Saat sudah menemukannya Arini langsung menaruh tasnya di tempat yang sudah di sediakan. Arini langsung duduk bersandar di kursi. Memandang ke arah luar jendela. Menatap pohon pohon yang seolah saling berkejaran karena laju kereta api yang sangat cepat ini. Tidak lama kemudian pemuda yang hampir jatuh tersandung kaki Arini di peron stasiun mengamati nomer kursi yg tertera di dinding kereta. Lalu menundukan kepalanya mengamati nomer kursi yang tercetak di selembar tiket yang berada di tangannya. Ketika pemuda itu sudah yakin akan nomer yang tertera di dinding kereta sama dengan yang tercetak di tiketnya pemuda itu langsung mengangkat kopernya dan meletakkan persis di sebelah tas milik Arini.
"Permisi...maaf saya boleh duduk di sebelah anda? Karena nomer kursi saya tepat disini." ucap pemuda itu dengan sopan.
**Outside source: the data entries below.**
import Summits.AtomisticToContinuum.BoseEinsteinCondensation.Theorems.BECStronglyRayleighInsertionFieldDelocalisationLinearVoidTailPrelim
import Summits.AtomisticToContinuum.BoseEinsteinCondensation.Theorems.BECStronglyRayleighInsertionFieldDelocalisationNACeilingPinned
import Summits.AtomisticToContinuum.BoseEinsteinCondensation.Theorems.InsertionFieldDelocalisation.Negative.Tightness
import Summits.AtomisticToContinuum.BoseEinsteinCondensation.Theorems.InsertionFieldDelocalisation.Negative.PerronExistence
import HarnessLib

/-!
# The negative-dependence ceiling: the crux inequality holds with `M = N`
# (crux `BECStronglyRayleigh.InsertionFieldDelocalisation`, stmt-AtomisticToContinuum-9673)

What the route's structural engine (Theorem S, `GroundStateStability_proof`: the occupation
amplitudes `a(S) = Re ψ(1_S)` of an admissible datum have a real stable generating polynomial)
gives towards the crux, with nothing held back: the CONDITIONAL ONE-POINT CEILING

  `Σ_{S ⊇ T ∪ {x}} a(S) · L³ ≤ N · Σ_{S ⊇ T} a(S)`   for every background `T` and site `x ∉ T`

(`naCeiling_pinned`; i.e. `P_a(x ∈ S | T ⊆ S) ≤ N / L³`: pinning particles only lowers the
occupation probability elsewhere — iterated pairwise negative correlation of the pinned
families, which stay "stable or zero", started from the exact value `N / L³` at `T = ∅` given by
translation invariance), hence the pointwise flatness bound on the insertion field

  `2 · L³ · r^T_x ≤ N · Σ_y r^T_y`                    (`naCeiling_field`)

and therefore the crux inequality with the `N`-DEPENDENT constant `M = N`
(`naCeiling : … → K1Ineq N L N ψ`). The crux asks for `M` independent of `N`; the factor `N`
between the two is two-particle delocalisation given the background (ODLRO), which no
negative-dependence argument supplies (see the lead's report and `MottProximity.md` on the
crux item: within the strongly Rayleigh class the ceiling `M = N` is attained up to a constant).
-/

noncomputable section

namespace Summit.AtomisticToContinuum.BoseEinsteinCondensation.Cruxes.InsertionFieldDelocalisation.MobileTrapDirichletEigenfunction

open scoped BigOperators
open Literature.MathematicalPhysics.QuantumLattice Literature.Probability.LatticeModels Finset
open Summit.AtomisticToContinuum.BoseEinsteinCondensation.Theorems.InsertionFieldDelocalisation.Negative

/-! ### The torus: ceiling, pointwise field bound, and the crux with `M = N` -/
section Torus

/-- **The conditional one-point ceiling** for an admissible datum of the crux: for every
background `T` and every site `x ∉ T`,
`(Σ_{S ⊇ T ∪ {x}} Re ψ(1_S)) · L³ ≤ N · Σ_{S ⊇ T} Re ψ(1_S)`. [folklore] -/
theorem naCeiling_pinned (L : ℕ) [NeZero L] (hL : 2 ≤ L) {N : ℕ} (hN : 2 ≤ N) (hNL : 2 * N ≤ L ^ 3)
    {ψ : TensorIndex (TorusSite 3 L) 2 → ℂ}
    (hψK : ψ ∈ spinZSector 1 ((N : ℝ) - (L : ℝ) ^ 3 / 2)) (hψ0 : ψ ≠ 0)
    (hH : (xyTorus 3 L 1).mulVec ψ =
      ((lowestEnergyInSector 1 (xyTorus 3 L 1) ((N : ℝ) - (L : ℝ) ^ 3 / 2) : ℝ) : ℂ) • ψ)
    (hnn : ∀ σ, 0 ≤ (ψ σ).re ∧ (ψ σ).im = 0) (T : Finset (TorusSite 3 L)) (x : TorusSite 3 L)
    (hx : x ∉ T) :
    (∑ S ∈ univ.filter (fun S : Finset (TorusSite 3 L) => insert x T ⊆ S),
        (ψ (fun i => if i ∈ S then 0 else 1)).re) * (L : ℝ) ^ 3 ≤
      N * ∑ S ∈ univ.filter (fun S : Finset (TorusSite 3 L) => T ⊆ S),
        (ψ (fun i => if i ∈ S then 0 else 1)).re := by
  set a : Finset (TorusSite 3 L) → ℝ := fun S => (ψ (fun i => if i ∈ S then 0 else 1)).re with ha
  have ha0 : ∀ S, 0 ≤ a S := fun S => (hnn _).1
  have hsupp : ∀ S, a S ≠ 0 → S.card = N := by
    intro S hS
    have hS' : ψ (fun i => if i ∈ S then 0 else 1) ≠ 0 := by
      intro h
      apply hS
      simp only [ha, h, Complex.zero_re]
    have hmag := (LiebMattis.mem_spinZSector_iff 1 ((N : ℝ) - (L : ℝ) ^ 3 / 2) ψ).mp hψK _ hS'
    rw [magnetisation_ind, card_torusSite] at hmag
    have h : (S.card : ℂ) = (N : ℂ) := by
      have h2 : ((L : ℝ) : ℂ) ^ 3 = ((L ^ 3 : ℕ) : ℂ) := by push_cast; ring
      have := hmag
      push_cast at this ⊢
      linear_combination this
    exact_mod_cast h
  have hstab : (∀ S, a S = 0) ∨ ∀ z : TorusSite 3 L → ℂ, (∀ i, 0 < (z i).im) →
      (∑ S : Finset (TorusSite 3 L), (a S : ℂ) * ∏ i ∈ S, z i) ≠ 0 :=
    Or.inr (lvt_amplitudes_stable L hψK hψ0 hH hnn)
  have hV : Fintype.card (TorusSite 3 L) = L ^ 3 := card_torusSite 3 L
  -- the base case `A({x})·L³ = N·A(∅)` from translation invariance and double counting
  have hbase : ∀ y : TorusSite 3 L,
      (∑ S ∈ univ.filter (fun S : Finset (TorusSite 3 L) => ({y} : Finset _) ⊆ S), a S) * (L : ℝ) ^ 3 =
        N * ∑ S : Finset (TorusSite 3 L), a S := by
    intro y
    have hfy : (univ.filter fun S : Finset (TorusSite 3 L) => ({y} : Finset _) ⊆ S) =
        univ.filter fun S : Finset (TorusSite 3 L) => y ∈ S := by
      ext S; simp
    rw [hfy]
    have h1 : ∑ b : TorusSite 3 L, ∑ S ∈ univ.filter (fun S : Finset (TorusSite 3 L) => b ∈ S), a S =
        (Fintype.card (TorusSite 3 L) : ℝ) *
          ∑ S ∈ univ.filter (fun S : Finset (TorusSite 3 L) => y ∈ S), a S := by
      rw [Finset.sum_congr rfl fun b _ => lvt_onePoint_const L hL hN hNL hψK hψ0 hH hnn b y,
        Finset.sum_const, nsmul_eq_mul, Finset.card_univ]
    have h2 := lvt_sum_sum_mem a
    rw [lvt_sum_card_mul a N hsupp, h1, hV] at h2
    push_cast at h2
    linarith
  exact nac_ceiling_induction a ha0 hstab ((L : ℝ) ^ 3) N (Nat.cast_nonneg N) hbase T x hx

/-- **Pointwise flatness of the insertion field at the filling scale**: for an admissible
datum of the crux, every background `T` with `#T = N - 2` and every site `x`,
`2 · L³ · r^T_x ≤ N · Σ_y r^T_y`. [folklore] -/
theorem naCeiling_field (L : ℕ) [NeZero L] (hL : 2 ≤ L) {N : ℕ} (hN : 2 ≤ N) (hNL : 2 * N ≤ L ^ 3)
    {ψ : TensorIndex (TorusSite 3 L) 2 → ℂ}
    (hψK : ψ ∈ spinZSector 1 ((N : ℝ) - (L : ℝ) ^ 3 / 2)) (hψ0 : ψ ≠ 0)
    (hH : (xyTorus 3 L 1).mulVec ψ =
      ((lowestEnergyInSector 1 (xyTorus 3 L 1) ((N : ℝ) - (L : ℝ) ^ 3 / 2) : ℝ) : ℂ) • ψ)
    (hnn : ∀ σ, 0 ≤ (ψ σ).re ∧ (ψ σ).im = 0) {T : Finset (TorusSite 3 L)} (hT : T.card = N - 2)
    (x : TorusSite 3 L) :
    2 * (L : ℝ) ^ 3 * field ψ T x ≤ N * ∑ y, field ψ T y := by
  set a : Finset (TorusSite 3 L) → ℝ := fun S => (ψ (fun i => if i ∈ S then 0 else 1)).re with ha
  have ha0 : ∀ S, 0 ≤ a S := fun S => (hnn _).1
  have hsupp : ∀ S, a S ≠ 0 → S.card = N := by
    intro S hS
    have hS' : ψ (fun i => if i ∈ S then 0 else 1) ≠ 0 := by
      intro h
      apply hS
      simp only [ha, h, Complex.zero_re]
    have hmag := (LiebMattis.mem_spinZSector_iff 1 ((N : ℝ) - (L : ℝ) ^ 3 / 2) ψ).mp hψK _ hS'
    rw [magnetisation_ind, card_torusSite] at hmag
    have h : (S.card : ℂ) = (N : ℂ) := by
      have h2 : ((L : ℝ) : ℂ) ^ 3 = ((L ^ 3 : ℕ) : ℂ) := by push_cast; ring
      have := hmag
      push_cast at this ⊢
      linear_combination this
    exact_mod_cast h
  have hT2 : T.card + 2 = N := by omega
  -- the field above `T` in superset form
  have hfield : ∀ y : TorusSite 3 L, field ψ T y =
      if y ∈ T then 0 else ∑ S ∈ univ.filter (fun S : Finset (TorusSite 3 L) => insert y T ⊆ S), a S := by
    intro y
    by_cases hy : y ∈ T
    · rw [if_pos hy]
      unfold field
      exact Finset.sum_eq_zero fun y' _ => if_neg fun h => h.1 hy
    · rw [if_neg hy]
      have hU : (insert y T).card + 1 = N := by rw [card_insert_of_notMem hy]; omega
      rw [nac_superset_sum_eq_insert a N hsupp hU]
      unfold field
      refine Finset.sum_congr rfl fun y' _ => ?_
      by_cases h : y ∉ T ∧ y' ∉ T ∧ y ≠ y'
      · have h' : y' ∉ insert y T := by
          rw [mem_insert, not_or]; exact ⟨fun e => h.2.2 e.symm, h.2.1⟩
        rw [if_pos h, if_neg h', Finset.insert_comm]
      · have h' : y' ∈ insert y T := by
          rw [mem_insert]
          by_contra hc
          rw [not_or] at hc
          exact h ⟨hy, hc.2, fun e => hc.1 e.symm⟩
        rw [if_neg h, if_pos h']
  have hfield_nn : ∀ y, 0 ≤ field ψ T y := by
    intro y; rw [hfield y]
    split_ifs
    · exact le_rfl
    · exact Finset.sum_nonneg fun S _ => ha0 S
  have hsum : ∑ y, field ψ T y = 2 * ∑ S ∈ univ.filter (fun S : Finset (TorusSite 3 L) => T ⊆ S), a S := by
    rw [Finset.sum_congr rfl fun y _ => hfield y]
    exact nac_sum_superset_insert a N hsupp hT2
  by_cases hx : x ∈ T
  · have : field ψ T x = 0 := by rw [hfield x, if_pos hx]
    rw [this, mul_zero]
    exact mul_nonneg (Nat.cast_nonneg N) (Finset.sum_nonneg fun y _ => hfield_nn y)
  · rw [hfield x, if_neg hx, hsum]
    have key := naCeiling_pinned L hL hN hNL hψK hψ0 hH hnn T x hx
    nlinarith [key]

/-- **The negative-dependence ceiling**: the crux inequality holds with the `N`-dependent
constant `M = N`, for every admissible datum (registered handle, stub form,
`--supports stmt-AtomisticToContinuum-9673`). -/
theorem naCeiling :
    ∀ (L : ℕ) [NeZero L], 2 ≤ L → ∀ N : ℕ, 2 ≤ N → 2 * N ≤ L ^ 3 →
      ∀ ψ : TensorIndex (TorusSite 3 L) 2 → ℂ,
        ψ ∈ spinZSector 1 ((N : ℝ) - (L : ℝ) ^ 3 / 2) → ψ ≠ 0 →
        (xyTorus 3 L 1).mulVec ψ =
          ((lowestEnergyInSector 1 (xyTorus 3 L 1) ((N : ℝ) - (L : ℝ) ^ 3 / 2) : ℝ) : ℂ) • ψ →
        (∀ σ, 0 ≤ (ψ σ).re ∧ (ψ σ).im = 0) → K1Ineq (N : ℝ) L N ψ := by
  intro L _ hL N hN hNL ψ hψK hψ0 hH hnn
  unfold K1Ineq
  rw [Finset.mul_sum, Finset.mul_sum]
  refine Finset.sum_le_sum fun T hT => ?_
  rw [mem_powersetCard] at hT
  have hfield_nn : ∀ y, 0 ≤ field ψ T y := by
    intro y
    unfold field
    refine Finset.sum_nonneg fun y' _ => ?_
    split_ifs
    · exact (hnn _).1
    · exact le_rfl
  exact nac_K1lhs_le (field ψ T) hfield_nn ((L : ℝ) ^ 3) N (Nat.cast_nonneg N)
    fun x => naCeiling_field L hL hN hNL hψK hψ0 hH hnn hT.2 x

/-- **Corollary**: the crux at the fixed constant `M` holds for all data with `N ≤ M`
(`InsertionFieldDelocalisationAt`-style, few-body regime). -/
theorem naCeiling_K1Ineq_of_le (M : ℝ) (L : ℕ) [NeZero L] (hL : 2 ≤ L) (N : ℕ) (hN : 2 ≤ N)
    (hNL : 2 * N ≤ L ^ 3) (hNM : (N : ℝ) ≤ M) (ψ : TensorIndex (TorusSite 3 L) 2 → ℂ)
    (hψK : ψ ∈ spinZSector 1 ((N : ℝ) - (L : ℝ) ^ 3 / 2)) (hψ0 : ψ ≠ 0)
    (hH : (xyTorus 3 L 1).mulVec ψ =
      ((lowestEnergyInSector 1 (xyTorus 3 L 1) ((N : ℝ) - (L : ℝ) ^ 3 / 2) : ℝ) : ℂ) • ψ)
    (hnn : ∀ σ, 0 ≤ (ψ σ).re ∧ (ψ σ).im = 0) : K1Ineq M L N ψ := by
  have h := naCeiling L hL N hN hNL ψ hψK hψ0 hH hnn
  unfold K1Ineq at h ⊢
  refine h.trans (mul_le_mul_of_nonneg_right hNM (Finset.sum_nonneg fun T _ => ?_))
  unfold K1rhs
  exact Finset.sum_nonneg fun y _ => by positivity

/-- **Supersets of a full `N`-set**: for a family supported on `N`-sets and `#U = N`,
`Σ_{S ⊇ U} a(S) = a(U)`. [folklore] -/
theorem nac_superset_sum_eq_self {Λ : Type*} [Fintype Λ] [DecidableEq Λ] (a : Finset Λ → ℝ) (N : ℕ)
    (ha : ∀ S, a S ≠ 0 → S.card = N) {U : Finset Λ} (hU : U.card = N) :
    ∑ S ∈ univ.filter (fun S : Finset Λ => U ⊆ S), a S = a U := by
  refine Finset.sum_eq_single_of_mem U (by simp) fun S hS hSU => ?_
  simp only [mem_filter, mem_univ, true_and] at hS
  by_contra hne
  exact hSU (eq_of_subset_of_card_le hS (by rw [ha S hne, hU])).symm

/-- **The one-particle negative-dependence ceiling**: for an admissible datum of the crux, the
ONE-particle insertion field `u^T_x = [x ∉ T] Re ψ(1_{T ∪ {x}})` above an `(N-1)`-set `T`
satisfies `L³ · u^T_x ≤ N · Σ_y u^T_y` pointwise, hence the one-particle flatness inequality of
the Penrose–Onsager line holds with the `N`-dependent constant `2N`. [folklore] -/
theorem naCeiling_one :
    ∀ (L : ℕ) [NeZero L], 2 ≤ L → ∀ N : ℕ, 2 ≤ N → 2 * N ≤ L ^ 3 →
      ∀ ψ : TensorIndex (TorusSite 3 L) 2 → ℂ,
        ψ ∈ spinZSector 1 ((N : ℝ) - (L : ℝ) ^ 3 / 2) → ψ ≠ 0 →
        (xyTorus 3 L 1).mulVec ψ =
          ((lowestEnergyInSector 1 (xyTorus 3 L 1) ((N : ℝ) - (L : ℝ) ^ 3 / 2) : ℝ) : ℂ) • ψ →
        (∀ σ, 0 ≤ (ψ σ).re ∧ (ψ σ).im = 0) →
        (L : ℝ) ^ 3 * ∑ T ∈ (univ : Finset (TorusSite 3 L)).powersetCard (N - 1),
            K1lhs (fun x => if x ∉ T then (ψ (fun z => if z ∈ insert x T then 0 else 1)).re else 0) ≤
          (2 * N) * ∑ T ∈ (univ : Finset (TorusSite 3 L)).powersetCard (N - 1),
            K1rhs (fun x => if x ∉ T then (ψ (fun z => if z ∈ insert x T then 0 else 1)).re else 0) := by
  intro L _ hL N hN hNL ψ hψK hψ0 hH hnn
  set a : Finset (TorusSite 3 L) → ℝ := fun S => (ψ (fun i => if i ∈ S then 0 else 1)).re with ha
  have ha0 : ∀ S, 0 ≤ a S := fun S => (hnn _).1
  have hsupp : ∀ S, a S ≠ 0 → S.card = N := by
    intro S hS
    have hS' : ψ (fun i => if i ∈ S then 0 else 1) ≠ 0 := by
      intro h
      apply hS
      simp only [ha, h, Complex.zero_re]
    have hmag := (LiebMattis.mem_spinZSector_iff 1 ((N : ℝ) - (L : ℝ) ^ 3 / 2) ψ).mp hψK _ hS'
    rw [magnetisation_ind, card_torusSite] at hmag
    have h : (S.card : ℂ) = (N : ℂ) := by
      have h2 : ((L : ℝ) : ℂ) ^ 3 = ((L ^ 3 : ℕ) : ℂ) := by push_cast; ring
      have := hmag
      push_cast at this ⊢
      linear_combination this
    exact_mod_cast h
  rw [Finset.mul_sum, Finset.mul_sum]
  refine Finset.sum_le_sum fun T hT => ?_
  rw [mem_powersetCard] at hT
  have hT1 : T.card + 1 = N := by omega
  -- the one-particle field above `T` and its total
  have hu : ∀ x, (if x ∉ T then (ψ (fun z => if z ∈ insert x T then 0 else 1)).re else 0) =
      if x ∈ T then 0 else a (insert x T) := by
    intro x
    by_cases hx : x ∈ T
    · rw [if_neg (not_not_intro hx), if_pos hx]
    · rw [if_pos hx, if_neg hx]
  have hu0 : ∀ x, 0 ≤ (if x ∉ T then (ψ (fun z => if z ∈ insert x T then 0 else 1)).re else 0) := by
    intro x; rw [hu x]
    split_ifs
    · exact le_rfl
    · exact ha0 _
  have htot : ∑ y, (if y ∉ T then (ψ (fun z => if z ∈ insert y T then 0 else 1)).re else 0) =
      ∑ S ∈ univ.filter (fun S : Finset (TorusSite 3 L) => T ⊆ S), a S := by
    rw [nac_superset_sum_eq_insert a N hsupp hT1]
    exact Finset.sum_congr rfl fun y _ => hu y
  have key := nac_K1lhs_le _ hu0 ((L : ℝ) ^ 3 / 2) N (Nat.cast_nonneg N) fun x => by
    rw [htot, hu x]
    by_cases hx : x ∈ T
    · rw [if_pos hx, mul_zero]
      exact mul_nonneg (Nat.cast_nonneg N) (Finset.sum_nonneg fun S _ => ha0 S)
    · rw [if_neg hx]
      have key := naCeiling_pinned L hL hN hNL hψK hψ0 hH hnn T x hx
      rw [nac_superset_sum_eq_self a N hsupp (by rw [card_insert_of_notMem hx]; omega)] at key
      linarith [key]
  linarith [key]

end Torus

end Summit.AtomisticToContinuum.BoseEinsteinCondensation.Cruxes.InsertionFieldDelocalisation.MobileTrapDirichletEigenfunction

end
Arini hanya menggeser pantatnya tanpa menoleh sama sekali. Arini masih terpaku menatap keluar jendela.
Pemuda itupun langsung duduk di atas kursi sambil menyandarkan punggungnya di sandaran kursi. Pemuda itu hanya melirik ke arah Arini tanpa mengucapkan sepatah katapun. Pemuda itu tidak menyangka kalau dia akan duduk bersebelahan dengan gadis itu.